Oliver Oliver - 2 months ago 22
AngularJS Question

Need to pass windows credentials cross domain to API

I have implemented Token based authentication in AngularJS, however my security api (which generates token) is windows based to centralize all AD interaction to one site.

The structure is as follows:
enter image description here

The flow is as follows:

  1. User is not logged in

  2. $http request to windows authenticated Security Api is made

  3. Security Api users AD to create token (authentication handled by windows auth)

  4. Token returned to app

  5. All subsequent requests use token to token authenticated apis

This all works fine when the security and app were on the same domain, however as soon as the $http request needs to go across the domain, no Authorization header with windows credentials is sent causing a 401.

Example Request (api is windows authenticated)

enter image description here

Security Api allows cross domain requests by allowing Origin's (* is only for testing not production):

<add name="Access-Control-Allow-Origin" value="*" />
<add name="Access-Control-Allow-Methods" value="GET, POST, PUT, DELETE, OPTIONS" />
<add name="Access-Control-Allow-Headers" value="Origin, X-Requested-With, Content-Type, Accept" />

Question (TL:DR):

Is it possible, and if so, how do you get the AngularJS client app to passthrough the windows credentials when making a cross domain $http request?

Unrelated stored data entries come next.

import Summits.HodgeConjecture.HodgeConjecture.Theorems.EndoscopicMiddleDegreeAlgebraicOrEnvelopedOfAlgebraicKernel
import Summits.HodgeConjecture.HodgeConjecture.Theorems.EndoscopicMiddleDegreeAlgebraicOrEnvelopedStubHeckeGraphAlgebraic
import Summits.HodgeConjecture.HodgeConjecture.Theorems.EndoscopicMiddleDegreeOrthogonalEnvelopedOfCoreVanishing
import Literature.AlgebraicGeometry.HodgeTheory.HardLefschetzHodgeRiemannHolds
import Literature.AlgebraicGeometry.HodgeTheory.MotivatedClassesProofs
import Literature.AlgebraicGeometry.Motives.ComplexPointsOrientation
import Literature.AlgebraicTopology.SingularHomology.PoincareDualityProofs
import Literature.NumberTheory.Transcendental.DeRhamTheoremMultiplicative
import HarnessLib

/-!
# Calibration of the bet of line `core-splitting-ladder` (crux `AlgebraicOrEnveloped`, stmt-HodgeConjecture-14943):
# HC on Hecke cores sits between the route's target and the sibling crux's bet

The registered skeleton of line `core-splitting-ladder` (`Cruxes/AlgebraicOrEnveloped/Lines/core_splitting_ladder.lean`)
closes the crux modulo Grothendieck's coniveau remark, `CupProductAlgebraic` and ONE bet, **CoreHodgeClassesAlgebraic**
(the Hodge conjecture for the rational Hodge classes `ε e` of the impure, un-killed ℚ-blocks `ε` — the CORES — of the
Hecke algebra on `H²ⁿ` of a compact ball quotient of dimension `2n = 2(m+1)`, `m ∈ {1,2}`; durable form
`Theorems/EndoscopicMiddleDegreeAlgebraicOrEnvelopedOfCoreHodgeClassesAlgebraic`). This file places the bet,
kernel-checked, between the two neighbouring statements of the route (texts spelled out verbatim, no definition):

* `coreHodgeClassesAlgebraic_of_middleDegreeStep` — the route's TARGET `MiddleDegreeStep` (middle-degree HC on the
  sector, stmt-HodgeConjecture-14346) implies the bet outright (`ε e` is rational and `(n,n)`): the bet is HC-implied,
  hence unrefutable short of `¬HC` (crux Disproof F1);
* `coreHodgeClassesAlgebraic_of_coreVanishing` — the sibling crux's registered bet `stub_coreVanishing`
  (stmt-HodgeConjecture-14300, line `purity-sorted-hecke-envelope`: cores kill the rational `(n,n)`-classes
  cup-orthogonal to the theta world `TW(D)`) implies the bet GRANTED Grothendieck's coniveau remark and
  `CupProductAlgebraic`: split `e ∈ Alg ⊔ span {e' rational Hodge ⊥ Alg}` (landed `Theorems.stub_algebraicKernelSplit`,
  p99326, fed with the theorems `hardLefschetz_hodgeRiemann_holds`, `exists_deRhamIsoFamily_holds`); the Hecke algebra
  preserves `Alg` (`heckeAlgebra_mem_algebraicClasses`: `T = P_γ`, `γ` algebraic, p112869 + p91059, and `P_γ (Alg) ⊆ Alg`
  by `CupProductAlgebraic`); `ε e' = 0` because `⊥ Alg ⟹ ⊥ TW(D)` (`thetaWorld_le_algebraicClasses`). Without the
  coniveau remark this implication fails in the bookkeeping shadow (an `Alg` spanned by a rational NON-Hodge class
  makes the sibling bet vacuous), so the pure case "algebraic ⟹ `(n,n)`" is load-bearing here exactly as in the split;
* `algebraicOrEnveloped_of_coreVanishing` — hence (or directly: p106212 ∘ p115730) the crux of THIS line follows from
  the SAME three hypotheses as the sibling crux `OrthogonalEnveloped` does in
  `Theorems.EndoscopicMiddleDegreeOrthogonalEnvelopedOfCoreVanishing.orthogonalEnveloped_of_coreVanishing`: one item
  (the sibling's bet) closes both cruxes conditionally; the bet of this line is the weaker, HC-implied residue.

Not here: the bet itself (HC-strength), any new definition, any restatement of the crux or of `OrthogonalEnveloped`.

References: Bergeron–Millson–Moeglin arXiv:1306.1515 Part 2 §1.9, Thm. 61; Grothendieck, Topology 8 (1969) p. 300;
Voisin, Hodge Theory I Thm. 6.32, §7.1.2; Hodge Theory II Prop. 9.20; Kudla–Millson IHES 71 (1990).
-/

noncomputable section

Try setting the withCredentials property to true when making the AJAX request to ensure that the client will send its credentials:

$http.get(url, { withCredentials: true, ...})

Basically what this flag will do is to set the withCredentials property on the underlying XMLHttpRequest native object.

Also you might need to include the Authorization header on the server to the Access-Control-Allow-Headers response.